- **Work request**
Copy out the first line of the listing and every line after it, exactly, until you have copied the line containing "convolution of the".

- **Exercise materials**
import Mathlib
import Summits.Ventures.PercRepro2.GenTail

/-!
# Composition calculus of packing tails: SUM-type (convolution) and MIN-type (product)
compositions (seat mine-b, cell pub-perc-repro2)

With `genIn` / `genTail` of `GenTail.lean`: a SUM-type composition of two disjoint parts (`k`
witnesses in the union ⟺ `j` in `E₁` and `k − j` in `E₂`, the hypothesis `hsum`) has the
convolution of the two tails (`prob_genIn_sum_eq_sum`, `genTail_sum_eq_Hsum` = `IFR.Hsum`), hence
a log-concave tail when both parts have one (`isLCTail_genTail_sum`, by `IFR.Hsum_isLCTail`); a
MIN-type composition (`k` in the union ⟺ `k` in both parts, `hmin`) has the product of the two
tails (`genTail_min_eq_mul`), hence a log-concave tail when both parts have one
(`isLCTail_genTail_min`, by `IFR.mul_isLCTail`).  Parallel composition of flows and series
composition of closed cuts are SUM-type; series composition of flows and parallel composition of
closed cuts are MIN-type.
-/

open Finset

namespace Summit.Ventures.PercRepro2

open IFR

section Sum

variable {E : Type*} [Fintype E] [DecidableEq E]

/-- on the level `= j` of the first part, the union is at level `≥ k` iff the second part is at
level `≥ k − j` (for a SUM-type composition) -/
theorem genLevel_inter_genIn_sum {A A₁ A₂ : Finset E → Prop} {E₁ E₂ : Finset E}
    (hsum : ∀ (k : ℕ) (ω : Config E), ω ∈ genIn A (E₁ ∪ E₂) k ↔
      ∃ j ≤ k, ω ∈ genIn A₁ E₁ j ∧ ω ∈ genIn A₂ E₂ (k - j)) (k j : ℕ) :
    genLevel A₁ E₁ j ∩ genIn A (E₁ ∪ E₂) k = genLevel A₁ E₁ j ∩ genIn A₂ E₂ (k - j) := by
  ext ω
  simp only [Set.mem_inter_iff, genLevel, Set.mem_sdiff]
  constructor
  · rintro ⟨⟨hj, hj1⟩, hk⟩
    refine ⟨⟨hj, hj1⟩, ?_⟩
    obtain ⟨i, hi, h₁, h₂⟩ := (hsum k ω).1 hk
    have hij : i ≤ j := by
      by_contra hlt
      exact hj1 (genIn_anti A₁ E₁ (Nat.lt_of_not_le hlt) h₁)
    exact genIn_anti A₂ E₂ (by omega) h₂
  · rintro ⟨⟨hj, hj1⟩, h₂⟩
    refine ⟨⟨hj, hj1⟩, ?_⟩
    rw [hsum k ω]
    refine ⟨min j k, min_le_right _ _, genIn_anti A₁ E₁ (min_le_left _ _) hj, ?_⟩
    have e : k - min j k = k - j := by omega
    rw [e]; exact h₂

/-- **the convolution identity** for a SUM-type composition of two disjoint parts -/
theorem prob_genIn_sum_eq_sum (p : E → ℝ) {A A₁ A₂ : Finset E → Prop} (hA₁0 : ¬ A₁ ∅)
    {E₁ E₂ : Finset E} (hdisj : Disjoint E₁ E₂)
    (hsum : ∀ (k : ℕ) (ω : Config E), ω ∈ genIn A (E₁ ∪ E₂) k ↔
      ∃ j ≤ k, ω ∈ genIn A₁ E₁ j ∧ ω ∈ genIn A₂ E₂ (k - j)) (k : ℕ) :
    prob p (genIn A (E₁ ∪ E₂) k)
      = ∑ j ∈ Finset.range (E₁.card + 1), prob p (genLevel A₁ E₁ j) * prob p (genIn A₂ E₂ (k - j)) := by
  have h0 : prob p (genIn A (E₁ ∪ E₂) k)
      = prob p (genIn A (E₁ ∪ E₂) k ∩ (genIn A₁ E₁ (E₁.card + 1))ᶜ) := by
    rw [genIn_eq_empty hA₁0 E₁ (Nat.lt_succ_self _), Set.compl_empty, Set.inter_univ]
  rw [h0, prob_inter_compl_genIn_eq_sum]
  refine Finset.sum_congr rfl fun j _ => ?_
  rw [Set.inter_comm, genLevel_inter_genIn_sum hsum k j]
  exact prob_inter_eq_mul_of_dependsOn p (Finset.disjoint_coe.2 hdisj)
    (dependsOn_genLevel A₁ E₁ j) (dependsOn_genIn A₂ E₂ (k - j))

/-- the tail of a SUM-type composition is `IFR.Hsum` of the tails of the parts -/
theorem genTail_sum_eq_Hsum (p : E → ℝ) {A A₁ A₂ : Finset E → Prop} (hA₁0 : ¬ A₁ ∅)
    {E₁ E₂ : Finset E} (hdisj : Disjoint E₁ E₂)
    (hsum : ∀ (k : ℕ) (ω : Config E), ω ∈ genIn A (E₁ ∪ E₂) k ↔
      ∃ j ≤ k, ω ∈ genIn A₁ E₁ j ∧ ω ∈ genIn A₂ E₂ (k - j))
    {M : ℤ} (hM : (E₁.card : ℤ) + 1 ≤ M) (k : ℤ) :
    genTail p A (E₁ ∪ E₂) k = Hsum (genTail p A₂ E₂) (genTail p A₁ E₁) M k := by
  have hnat : ∀ n : ℕ, genTail p A (E₁ ∪ E₂) (n : ℤ)
      = Hsum (genTail p A₂ E₂) (genTail p A₁ E₁) M (n : ℤ) := by
    intro n
    rw [genTail_natCast, prob_genIn_sum_eq_sum p hA₁0 hdisj hsum n]
    unfold Hsum
    have hsub : (Finset.range (E₁.card + 1)).image (Nat.cast : ℕ → ℤ) ⊆ I M := by
      intro x hx
      rw [Finset.mem_image] at hx
      obtain ⟨j, hj, rfl⟩ := hx
      rw [Finset.mem_range] at hj
      unfold I; rw [Finset.mem_Icc]; omega
    rw [← Finset.sum_subset hsub, Finset.sum_image (fun _ _ _ _ h => Nat.cast_injective h)]
    · refine Finset.sum_congr rfl fun j _ => ?_
      rw [pmf_genTail]
      congr 1
      by_cases hjk : j ≤ n
      · have e : ((n : ℤ) - (j : ℤ)) = ((n - j : ℕ) : ℤ) := by omega
        rw [e, genTail_natCast]
      · have hlt : n < j := Nat.lt_of_not_le hjk
        rw [genTail_of_nonpos _ _ _ (by omega), Nat.sub_eq_zero_of_le hlt.le, genIn_zero, prob_univ]
    · intro x hxI hx
      have hx' : ∀ j ∈ Finset.range (E₁.card + 1), (j : ℤ) ≠ x := by
        intro j hj h
        exact hx (Finset.mem_image.2 ⟨j, hj, h⟩)
      rcases lt_or_ge x 0 with hneg | hpos
      · rw [IsLCTail.pmf, genTail_of_nonpos _ _ _ (by omega), genTail_of_nonpos _ _ _ (by omega)]
        ring
      · have hbig : (E₁.card : ℤ) + 1 ≤ x := by
          by_contra hlt
          have hlt' : x < (E₁.card : ℤ) + 1 := not_le.1 hlt
          have hxn : x = ((x.toNat : ℕ) : ℤ) := (Int.toNat_of_nonneg hpos).symm
          apply hx' x.toNat (by rw [Finset.mem_range]; omega)
          exact hxn.symm
        rw [IsLCTail.pmf, genTail_eq_zero hA₁0 E₁ hbig, genTail_eq_zero hA₁0 E₁ (by omega)]
        ring
  rcases le_or_gt k 0 with hk | hk
  · have h0 := hnat 0
    simp only [Nat.cast_zero] at h0
    rw [genTail_of_nonpos _ _ _ le_rfl] at h0
    rw [genTail_of_nonpos _ _ _ hk, h0]
    unfold Hsum
    refine Finset.sum_congr rfl fun x _ => ?_
    rcases le_or_gt x (-1) with hx | hx
    · rw [IsLCTail.pmf, genTail_of_nonpos _ _ _ (by omega), genTail_of_nonpos _ _ _ (by omega)]
      ring
    · rw [genTail_of_nonpos _ _ _ (by omega), genTail_of_nonpos _ _ _ (by omega)]
  · have e : k = ((k.toNat : ℕ) : ℤ) := (Int.toNat_of_nonneg hk.le).symm
    rw [e]
    exact hnat _

/-- **a SUM-type composition of two parts with log-concave tails has a log-concave tail** -/
theorem isLCTail_genTail_sum (p : E → ℝ) {A A₁ A₂ : Finset E → Prop} (hA0 : ¬ A ∅) (hA₁0 : ¬ A₁ ∅)
    {E₁ E₂ : Finset E} (hdisj : Disjoint E₁ E₂)
    (hsum : ∀ (k : ℕ) (ω : Config E), ω ∈ genIn A (E₁ ∪ E₂) k ↔
      ∃ j ≤ k, ω ∈ genIn A₁ E₁ j ∧ ω ∈ genIn A₂ E₂ (k - j))
    (h₁ : IsLCTail (genTail p A₁ E₁) ((E₁.card : ℤ) + 1))
    (h₂ : IsLCTail (genTail p A₂ E₂) ((E₂.card : ℤ) + 1)) :
    IsLCTail (genTail p A (E₁ ∪ E₂)) (((E₁ ∪ E₂).card : ℤ) + 1) := by
  have hfun : genTail p A (E₁ ∪ E₂)
      = Hsum (genTail p A₂ E₂) (genTail p A₁ E₁) ((E₁.card : ℤ) + 2) :=
    funext fun k => genTail_sum_eq_Hsum p hA₁0 hdisj hsum (M := (E₁.card : ℤ) + 2) (by omega) k
  have h := Hsum_isLCTail h₂ h₁ (M := (E₁.card : ℤ) + 2) (by omega) (by omega)
  rw [hfun]
  exact ⟨h.one, h.nonneg, h.anti, h.lc, fun k hk => by
    rw [← hfun]
    exact genTail_eq_zero hA0 (E₁ ∪ E₂) hk⟩

end Sum

section Min

variable {E : Type*} [Fintype E] [DecidableEq E]

/-- **the product identity** for a MIN-type composition of two disjoint parts -/
theorem prob_genIn_min_eq_mul (p : E → ℝ) {A A₁ A₂ : Finset E → Prop} {E₁ E₂ : Finset E}
    (hdisj : Disjoint E₁ E₂)
    (hmin : ∀ (k : ℕ) (ω : Config E), ω ∈ genIn A (E₁ ∪ E₂) k ↔
      ω ∈ genIn A₁ E₁ k ∧ ω ∈ genIn A₂ E₂ k) (k : ℕ) :
    prob p (genIn A (E₁ ∪ E₂) k) = prob p (genIn A₁ E₁ k) * prob p (genIn A₂ E₂ k) := by
  have h : genIn A (E₁ ∪ E₂) k = genIn A₁ E₁ k ∩ genIn A₂ E₂ k := by
    ext ω; exact hmin k ω
  rw [h]
  exact prob_inter_eq_mul_of_dependsOn p (Finset.disjoint_coe.2 hdisj)
    (dependsOn_genIn A₁ E₁ k) (dependsOn_genIn A₂ E₂ k)

/-- the tail of a MIN-type composition is the pointwise product of the tails of the parts -/
theorem genTail_min_eq_mul (p : E → ℝ) {A A₁ A₂ : Finset E → Prop} {E₁ E₂ : Finset E}
    (hdisj : Disjoint E₁ E₂)
    (hmin : ∀ (k : ℕ) (ω : Config E), ω ∈ genIn A (E₁ ∪ E₂) k ↔
      ω ∈ genIn A₁ E₁ k ∧ ω ∈ genIn A₂ E₂ k) :
    genTail p A (E₁ ∪ E₂) = fun k => genTail p A₁ E₁ k * genTail p A₂ E₂ k := by
  funext k
  rcases le_or_gt k 0 with hk | hk
  · rw [genTail_of_nonpos _ _ _ hk, genTail_of_nonpos _ _ _ hk, genTail_of_nonpos _ _ _ hk]
    ring
  · rw [genTail_of_pos _ _ _ hk, genTail_of_pos _ _ _ hk, genTail_of_pos _ _ _ hk,
      prob_genIn_min_eq_mul p hdisj hmin]

/-- a log-concave tail with support bound `N` is one with any larger bound -/
theorem IFR.IsLCTail.of_le' {F : ℤ → ℝ} {N N' : ℤ} (h : IsLCTail F N) (hN : N ≤ N') : IsLCTail F N' :=
  ⟨h.one, h.nonneg, h.anti, h.lc, fun k hk => h.vanish k (le_trans hN hk)⟩

/-- **a MIN-type composition of two parts with log-concave tails has a log-concave tail** -/
theorem isLCTail_genTail_min (p : E → ℝ) {A A₁ A₂ : Finset E → Prop} {E₁ E₂ : Finset E}
    (hdisj : Disjoint E₁ E₂)
    (hmin : ∀ (k : ℕ) (ω : Config E), ω ∈ genIn A (E₁ ∪ E₂) k ↔
      ω ∈ genIn A₁ E₁ k ∧ ω ∈ genIn A₂ E₂ k)
    (h₁ : IsLCTail (genTail p A₁ E₁) ((E₁.card : ℤ) + 1))
    (h₂ : IsLCTail (genTail p A₂ E₂) ((E₂.card : ℤ) + 1)) :
    IsLCTail (genTail p A (E₁ ∪ E₂)) (((E₁ ∪ E₂).card : ℤ) + 1) := by
  rw [genTail_min_eq_mul p hdisj hmin]
  refine (mul_isLCTail h₁ h₂).of_le' ?_
  have h := Finset.card_le_card (Finset.subset_union_left (s₁ := E₁) (s₂ := E₂))
  rw [min_le_iff]
  left
  omega

end Min

end Summit.Ventures.PercRepro2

- **Your response**
import Mathlib
import Summits.Ventures.PercRepro2.GenTail

/-!
# Composition calculus of packing tails: SUM-type (convolution) and MIN-type (product)
compositions (seat mine-b, cell pub-perc-repro2)

With `genIn` / `genTail` of `GenTail.lean`: a SUM-type composition of two disjoint parts (`k`
witnesses in the union ⟺ `j` in `E₁` and `k − j` in `E₂`, the hypothesis `hsum`) has the
convolution of the two tails (`prob_genIn_sum_eq_sum`, `genTail_sum_eq_Hsum` = `IFR.Hsum`), hence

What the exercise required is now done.